I'm working on a psychrometric chart on Mathematica. The code is as follows:

(*psat is saturation pressure calculated by Hyland Wexler correlation*)
psat[T_?NumericQ] :=
Exp[(c8/(T + 273.15)) +
c9 + (c10*(T +
273.15)) + (c11*((T + 273.15)^2)) + (c12*((T +
273.15)^3)) + (c13*Log[T + 273.15])]
c8 = -5800.2206;
c9 = 1.3914993;
c10 = -0.04860239;
c11 = 0.41764768*10^-4;
c12 = -0.14452093*10^-7;
c13 = 6.5459673;
patm = 101325;(*Pa*)(*atm pressure*)
rn = 0.622;(*kg/kg*);(*molar ratio*)
cp = 1.004;(*KJ/kg K*);(*air specific heat*)
hvref = 2501;(*KJ/kg*);(*vapour enthalpy*)
cpda = 1.006;(*KJ/kg K*);(*specific heat dry air*)
cpwv = 1.84;(*KJ/kg K*);(*specific heat water vapour*)

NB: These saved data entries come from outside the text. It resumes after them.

/-- **Base change commutes with twisting**: `(rE ⊗ χ_E) ⊗_f B = (rE ⊗_f B) ⊗ f(χ_E)`, for any
character `χ_B` with `χ_B(g) = f(χ_E(g))`. [folklore] -/
theorem FramedRep.baseChange_twist {A B : Type*} [CommRing A] [TopologicalSpace A]
    [IsTopologicalRing A] [CommRing B] [TopologicalSpace B] [IsTopologicalRing B]
    (f : A →+* B) (hf : Continuous f) (rE : FramedRep G A n) (χA : G →ₜ* Aˣ) (χB : G →ₜ* Bˣ)
    (hχ : ∀ g, (χB g : B) = f (χA g)) :
    (rE.twist χA).baseChange f hf = (rE.baseChange f hf).twist χB := by
  refine ContinuousMonoidHom.ext fun g => Units.ext ?_
  rw [FramedRep.coe_baseChange_apply, FramedRep.coe_twist_apply, FramedRep.coe_twist_apply,
    FramedRep.coe_baseChange_apply, hχ g]
  ext i j
  simp [Matrix.map_apply, Matrix.smul_apply]

/-- **A model of `ρ` twisted by a model of the character is a model of the twist**: if
`ρ = P (rE ⊗_E ℚ̄_ℓ) P⁻¹` and `χ'(g) = χ_E(g)` in `ℚ̄_ℓ`, then `ρ ⊗ χ' = P ((rE ⊗ χ_E) ⊗_E ℚ̄_ℓ) P⁻¹`.
Deliberate dot-notation extension of the accepted `HasQlModel`. [cite: BuzzardGeeLMS2014, §2.2] -/
theorem _root_.Literature.NumberTheory.Automorphic.HasQlModel.twist {K : Type} [Field K]
    {ρ : FramedGaloisRep K (PadicAlgCl ℓ) n} {E : IntermediateField ℚ_[ℓ] (PadicAlgCl ℓ)}
    {rE : FramedGaloisRep K E n} (h : HasQlModel ρ E rE) (χE : absoluteGaloisGroup K →ₜ* Eˣ)
    (χ' : absoluteGaloisGroup K →ₜ* (PadicAlgCl ℓ)ˣ)
    (hχ : ∀ g, (χ' g : PadicAlgCl ℓ) = algebraMap E (PadicAlgCl ℓ) (χE g)) :
    HasQlModel (ρ.twist χ') E (rE.twist χE) := by
  obtain ⟨P, hP⟩ := h
  refine ⟨P, ?_⟩
  rw [FramedRep.baseChange_twist _ _ rE χE χ' hχ]
  calc FramedRep.conj P ((FramedRep.baseChange (algebraMap E (PadicAlgCl ℓ)) continuous_subtype_val rE).twist χ')
      = (FramedRep.conj P (FramedRep.baseChange (algebraMap E (PadicAlgCl ℓ)) continuous_subtype_val rE)).twist χ' :=
        FramedRep.conj_twist _ _ _
    _ = ρ.twist χ' := by rw [hP]

/-- **Restriction of scalars of a twisted model**: `(rE ⊗ χ_E)(σ) x = χ_E(σ) • rE(σ) x` on
`Fin n → E`, `ℚ_ℓ`-linearly. [folklore] -/
theorem restrictScalarsQl_twist_apply {K : Type} [Field K] (E : IntermediateField ℚ_[ℓ] (PadicAlgCl ℓ))
    (rE : FramedGaloisRep K E n) (χE : absoluteGaloisGroup K →ₜ* Eˣ) (σ : absoluteGaloisGroup K)
    (x : Fin n → E) :
    restrictScalarsQl E (rE.twist χE) σ x = (χE σ : E) • restrictScalarsQl E rE σ x := by
  rw [restrictScalarsQl_apply_apply, restrictScalarsQl_apply_apply]
  change ((rE.twist χE σ : GL (Fin n) E) : Matrix (Fin n) (Fin n) E) *ᵥ x =
    (χE σ : E) • (((rE σ : GL (Fin n) E) : Matrix (Fin n) (Fin n) E) *ᵥ x)
  rw [FramedRep.coe_twist_apply, Matrix.smul_mulVec]

end Framed

/-! ### 2. A period of the cyclotomic character -/

section Local

-- Mathlib's own global value of `maxSynthPendingDepth` (see the note in `PAdicHodgeProofs`).
set_option maxSynthPendingDepth 3

variable {F : Type} [Field F] [ValuativeRel F] [TopologicalSpace F] [IsNonarchimedeanLocalField F]
  {ℓ : ℕ} [Fact ℓ.Prime]

/-- **A `p`-adic Hodge datum for which the cyclotomic character is de Rham has a cyclotomic
period**: some `s ∈ B`, `s ≠ 0`, with `χ_ℓ(σ)·σ(s) = s` for all `σ ∈ Γ_F` (for Fontaine's `B_dR`:
`s = t⁻¹`).  Proof: the model of `χ_ℓ` over `ℚ_ℓ = ⊥ ⊆ ℚ̄_ℓ` is admissible by model independence
(accepted `isDeRhamFramed_iff_of_hasQlModel`), and a scalar admissible representation on a line has
a period. [cite: FontaineAsterisque223III, Exp. III §1.5 and Exp. II §1.5.5] -/
theorem PstWeilDeligneData.exists_period_cyclotomic (𝔇 : PstWeilDeligneData F ℓ)
    (hcyc : 𝔇.IsDeRhamFramed (FramedGaloisRep.cyclotomicPadicAlgCl F ℓ)) :
    letI := 𝔇.algebra
    ∃ s : 𝔇.𝔅.B, s ≠ 0 ∧ ∀ σ : absoluteGaloisGroup F,
      algebraMap ℚ_[ℓ] 𝔇.𝔅.B (((GaloisRep.cyclotomicCharacter F ℓ σ : ℤ_[ℓ]ˣ) : ℤ_[ℓ]) : ℚ_[ℓ]) *
        σ • s = s := by
  letI := 𝔇.algebra
  set E₀ : IntermediateField ℚ_[ℓ] (PadicAlgCl ℓ) := ⊥ with hE₀
  haveI : ContinuousSMul ℚ_[ℓ] E₀ := IntermediateField.continuousSMul_padicAlgCl E₀
  haveI : FiniteDimensional ℚ_[ℓ] E₀ := by rw [hE₀]; infer_instance
  -- the model over `ℚ_ℓ = ⊥`
  set f₀ : ℤ_[ℓ] →+* E₀ := (algebraMap ℚ_[ℓ] E₀).comp PadicInt.Coe.ringHom with hf₀
  have hf₀c : Continuous f₀ := (continuous_algebraMap ℚ_[ℓ] E₀).comp continuous_subtype_val
  set r₀ : FramedGaloisRep F E₀ 1 := FramedRep.baseChange f₀ hf₀c (FramedGaloisRep.cyclotomic F ℓ)
    with hr₀
  have hentry : ∀ (σ : absoluteGaloisGroup F) (i j : Fin 1),
      ((r₀ σ : GL (Fin 1) E₀) : Matrix (Fin 1) (Fin 1) E₀) i j =
        algebraMap ℚ_[ℓ] E₀ (((GaloisRep.cyclotomicCharacter F ℓ σ : ℤ_[ℓ]ˣ) : ℤ_[ℓ]) : ℚ_[ℓ]) := by
    intro σ i j
    rw [hr₀, FramedRep.coe_baseChange_apply, Matrix.map_apply]
    simp [FramedGaloisRep.cyclotomic, hf₀]
  have hmodel : HasQlModel (FramedGaloisRep.cyclotomicPadicAlgCl F ℓ) E₀ r₀ := by
    refine ⟨1, ContinuousMonoidHom.ext fun σ => Units.ext (Matrix.ext fun i j => ?_)⟩
    rw [FramedRep.conj_apply, one_mul, inv_one, mul_one, FramedRep.coe_baseChange_apply,
      Matrix.map_apply, hentry, FramedGaloisRep.cyclotomicPadicAlgCl_apply_coe]
    exact (IsScalarTower.algebraMap_apply ℚ_[ℓ] E₀ (PadicAlgCl ℓ) _).symm
  have hadm := (𝔇.isDeRhamFramed_iff_of_hasQlModel hmodel).1 hcyc
  -- the `ℚ_ℓ`-linear model acts by the scalar `χ_ℓ(σ)` on the line `Fin 1 → ⊥`
  have hM : Module.finrank ℚ_[ℓ] (Fin 1 → E₀) = 1 := by
    rw [Module.finrank_pi_fintype, Finset.sum_const, Finset.card_univ, Fintype.card_fin, smul_eq_mul,
      one_mul, hE₀, IntermediateField.finrank_bot]
  refine 𝔇.𝔅.exists_period_of_isAdmissible_scalar (restrictScalarsQl E₀ r₀) hM
    (fun σ => (((GaloisRep.cyclotomicCharacter F ℓ σ : ℤ_[ℓ]ˣ) : ℤ_[ℓ]) : ℚ_[ℓ])) (fun σ x => ?_) hadm
  rw [restrictScalarsQl_apply_apply]
  change ((r₀ σ : GL (Fin 1) E₀) : Matrix (Fin 1) (Fin 1) E₀) *ᵥ x = _
  funext i
  rw [Matrix.mulVec, dotProduct, Fin.sum_univ_one, hentry, Pi.smul_apply, Subsingleton.elim 0 i,
    Algebra.smul_def]

/-! ### 3. Tate twists of de Rham representations are de Rham -/

/-- **Tate twists of de Rham representations are de Rham** (every `p`-adic Hodge datum for which the
cyclotomic character is de Rham).  Let `𝔇 : PstWeilDeligneData F ℓ` with `χ_ℓ` de Rham for `𝔇`,
`ρ : Γ_F →ₜ* GL_n(ℚ̄_ℓ)` de Rham for `𝔇`, `k ∈ ℤ` and `ε : Γ_F →ₜ* ℚ̄_ℓˣ` with `ε(σ) = χ_ℓ(σ)^k`.
Then `ρ ⊗ ε` (`ρ.twist ε`) is de Rham for `𝔇`.  Proof: a cyclotomic period `s` is a unit and `s^k`
is a period of `χ_ℓ^k`; on a finite model `rE` of `ρ` the twist `rE ⊗ ε_E` models `ρ ⊗ ε`, its
`ℚ_ℓ`-restriction is the scalar twist of that of `rE`, and admissibility transfers along
multiplication by `s^k` (accepted `isAdmissible_of_twist_period`).
[cite: FontaineAsterisque223III, Exp. III Prop. 1.5.2] [cite: SerreAbelianLadic1968, Ch. I §1.2] -/
theorem PstWeilDeligneData.IsDeRhamFramed.tateTwist {𝔇 : PstWeilDeligneData F ℓ} {n : ℕ}
    {ρ : FramedRep (absoluteGaloisGroup F) (PadicAlgCl ℓ) n} (hρ : 𝔇.IsDeRhamFramed ρ)
    (hcyc : 𝔇.IsDeRhamFramed (FramedGaloisRep.cyclotomicPadicAlgCl F ℓ)) (k : ℤ)
    (ε : absoluteGaloisGroup F →ₜ* (PadicAlgCl ℓ)ˣ)
    (hε : ∀ σ, (ε σ : PadicAlgCl ℓ) =
      (algebraMap ℚ_[ℓ] (PadicAlgCl ℓ)
        ((GaloisRep.cyclotomicCharacter F ℓ σ : ℤ_[ℓ]ˣ) : ℤ_[ℓ])) ^ k) :
    𝔇.IsDeRhamFramed (ρ.twist ε) := by
  letI := 𝔇.algebra
  -- the period of `χ_ℓ^k`
  obtain ⟨s, hs0, hs⟩ := 𝔇.exists_period_cyclotomic hcyc
  obtain ⟨u, rfl⟩ := 𝔇.𝔅.isUnit_of_period hs0 hs
  have hk := 𝔇.𝔅.period_zpow hs k
  -- a finite model of `ρ` and the twisted model
  obtain ⟨E, hE, rE, hmodel, hdR⟩ := hρ
  haveI : FiniteDimensional ℚ_[ℓ] E := hE
  haveI : ContinuousSMul ℚ_[ℓ] E := IntermediateField.continuousSMul_padicAlgCl E
  set θ : absoluteGaloisGroup F → ℚ_[ℓ] := fun σ =>
    (((GaloisRep.cyclotomicCharacter F ℓ σ : ℤ_[ℓ]ˣ) : ℤ_[ℓ]) : ℚ_[ℓ]) ^ k with hθ
  set g : ℤ_[ℓ] →+* E := (algebraMap ℚ_[ℓ] E).comp PadicInt.Coe.ringHom with hg
  have hgc : Continuous g := (continuous_algebraMap ℚ_[ℓ] E).comp continuous_subtype_val
  let ε₁ : absoluteGaloisGroup F →ₜ* Eˣ :=
    { toMonoidHom := (Units.map g.toMonoidHom).comp (GaloisRep.cyclotomicCharacter F ℓ).toMonoidHom
      continuous_toFun := (Continuous.units_map _ hgc).comp
        (GaloisRep.cyclotomicCharacter F ℓ).continuous }
  let εE : absoluteGaloisGroup F →ₜ* Eˣ :=
    { toMonoidHom := (zpowGroupHom k).comp ε₁.toMonoidHom
      continuous_toFun := (continuous_zpow k).comp ε₁.continuous }
  have hεE : ∀ σ, (εE σ : E) = algebraMap ℚ_[ℓ] E (θ σ) := fun σ => by
    change (((ε₁ σ) ^ k : Eˣ) : E) = _
    rw [Units.val_zpow_eq_zpow_val, hθ, map_zpow₀]
    rfl
  have hεε : ∀ σ, (ε σ : PadicAlgCl ℓ) = algebraMap E (PadicAlgCl ℓ) (εE σ) := fun σ => by
    rw [hεE, ← IsScalarTower.algebraMap_apply, hε σ, hθ, map_zpow₀]
  refine ⟨E, hE, rE.twist εE, hmodel.twist εE ε hεε, ?_⟩
  -- admissibility of the twisted model: scalar twist with the period `u ^ k`
  refine 𝔇.𝔅.isAdmissible_of_twist_period (restrictScalarsQl E rE) (restrictScalarsQl E (rE.twist εE))
    θ (fun σ x => ?_) (Units.ne_zero (u ^ k)) hk hdR
  rw [restrictScalarsQl_twist_apply, hεE, algebraMap_smul]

(*Y is humidity ratio as function of relative humidity and temperature*)
Y[phi_?NumericQ, T_?NumericQ] := (rn*phi*psat[T])/(patm - psat[T])

phiPlot = Table[Plot[Y[phi, T], {T, 0, 50}, PlotStyle -> {Thin, Blue}], {phi,0.1, 1, 0.1}];

phiSatPlot = Plot[Y[1, T], {T, 0, 50}, PlotStyle -> Green, PlotRange -> {{0, 50}, {0, 0.050}}];

Tref = 0;

(*YB is humidity ratio as function of enthalpy and temperature*)
YB[h_?NumericQ,T_?NumericQ] := (h - (cpda*(T + 273.15 - (Tref + 273.15))))/((cpwv*(T + 273.15 - (Tref + 273.15))) + hvref)

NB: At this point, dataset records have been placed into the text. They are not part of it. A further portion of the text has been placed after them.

import Summits.Ventures.HodgeRepro2.HostAPI.Carriers.AlgebraicGeometry.Motives.BettiRealization
import Summits.Ventures.HodgeRepro2.HostAPI.Util.ForallBinderLint
open HostAPI.Carriers

noncomputable section

open CategoryTheory AlgebraicGeometry

namespace HostAPI.Carriers.AlgebraicGeometry.HodgeTheory

section HodgeTheory

variable (X : Motives.SchemeOver ℂ)

abbrev complexBetti (i : ℕ) : ModuleCat.{0} ℂ :=
  HostAPI.Carriers.AlgebraicTopology.SingularHomology.singularCohomology ℂ ℂ (Motives.ComplexPoints X) i

abbrev complexBetti.restrictCompl (Z : Set X.left) (i : ℕ) :
    complexBetti X i ⟶ HostAPI.Carriers.AlgebraicTopology.SingularHomology.singularCohomology ℂ ℂ (Motives.complexPointsCompl X Z) i :=
  HostAPI.Carriers.AlgebraicTopology.SingularHomology.singularCohomology.map ℂ ℂ
    (⟨Subtype.val, continuous_subtype_val⟩ : C(Motives.complexPointsCompl X Z, Motives.ComplexPoints X)) i

def supportedClasses (i r : ℕ) : Submodule ℂ (complexBetti X i) :=
  ⨆ (Z : Set X.left) (_ : IsClosed Z) (_ : ∀ z ∈ Z, (r : ℕ∞) ≤ Order.coheight z),
    LinearMap.ker (complexBetti.restrictCompl X Z i).hom

abbrev algebraicClasses (p : ℕ) : Submodule ℂ (complexBetti X (2 * p)) :=
  supportedClasses X (2 * p) p

variable {X}

theorem mem_supportedClasses_of_restrictCompl_eq_zero {i r : ℕ} {Z : Set X.left} (hZ : IsClosed Z)
    (hr : ∀ z ∈ Z, (r : ℕ∞) ≤ Order.coheight z) {x : complexBetti X i}
    (hx : complexBetti.restrictCompl X Z i x = 0) : x ∈ supportedClasses X i r :=
  Submodule.mem_iSup_of_mem Z (Submodule.mem_iSup_of_mem hZ (Submodule.mem_iSup_of_mem hr hx))

variable (X) in

theorem supportedClasses_mono (i : ℕ) {r s : ℕ} (h : r ≤ s) :
    supportedClasses X i s ≤ supportedClasses X i r := by
  refine iSup_mono fun Z ↦ iSup_mono fun _ ↦ iSup_le fun hs ↦ le_iSup_of_le (fun z hz ↦ ?_) le_rfl
  exact le_trans (by exact_mod_cast h) (hs z hz)

variable (X) in

theorem supportedClasses_zero (i : ℕ) : supportedClasses X i 0 = ⊤ := by
  refine eq_top_iff.2 fun x _ ↦ mem_supportedClasses_of_restrictCompl_eq_zero isClosed_univ
    (fun _ _ ↦ by simp) ?_
  haveI : IsEmpty (Motives.complexPointsCompl X Set.univ) := ⟨fun P ↦ P.2 (Set.mem_univ _)⟩
  haveI := ModuleCat.subsingleton_of_isZero
    (Motives.isZero_singularCohomology_of_isEmpty ℂ ℂ (E := Motives.complexPointsCompl X Set.univ) i)
  exact Subsingleton.elim _ _

theorem algebraicClasses_zero : algebraicClasses X 0 = ⊤ :=
  supportedClasses_zero X _

end HodgeTheory

end HostAPI.Carriers.AlgebraicGeometry.HodgeTheory

end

h1Plot = Table[Plot[YB[h, T], {T, 0, 55}, PlotStyle -> {Thin, Red},PlotRange -> {{0, 50}, {0, 0.050}}], {h, 0, 200, 5}];

Show[h1Plot, phiSatPlot, phiPlot, Frame -> True,
FrameTicks -> {{None, Range[0, 0.050, 0.002]}, {Range[0, 50, 10],
None}}]


So the following graphic shows humidity ratio (Y axis), dry bulb temperature (x axis), relative humidity (blue lines) and enthaply

The issue is that I can't erase the enthalpy (red) lines above the saturation line (green curve). Does anybody knows how I could do that?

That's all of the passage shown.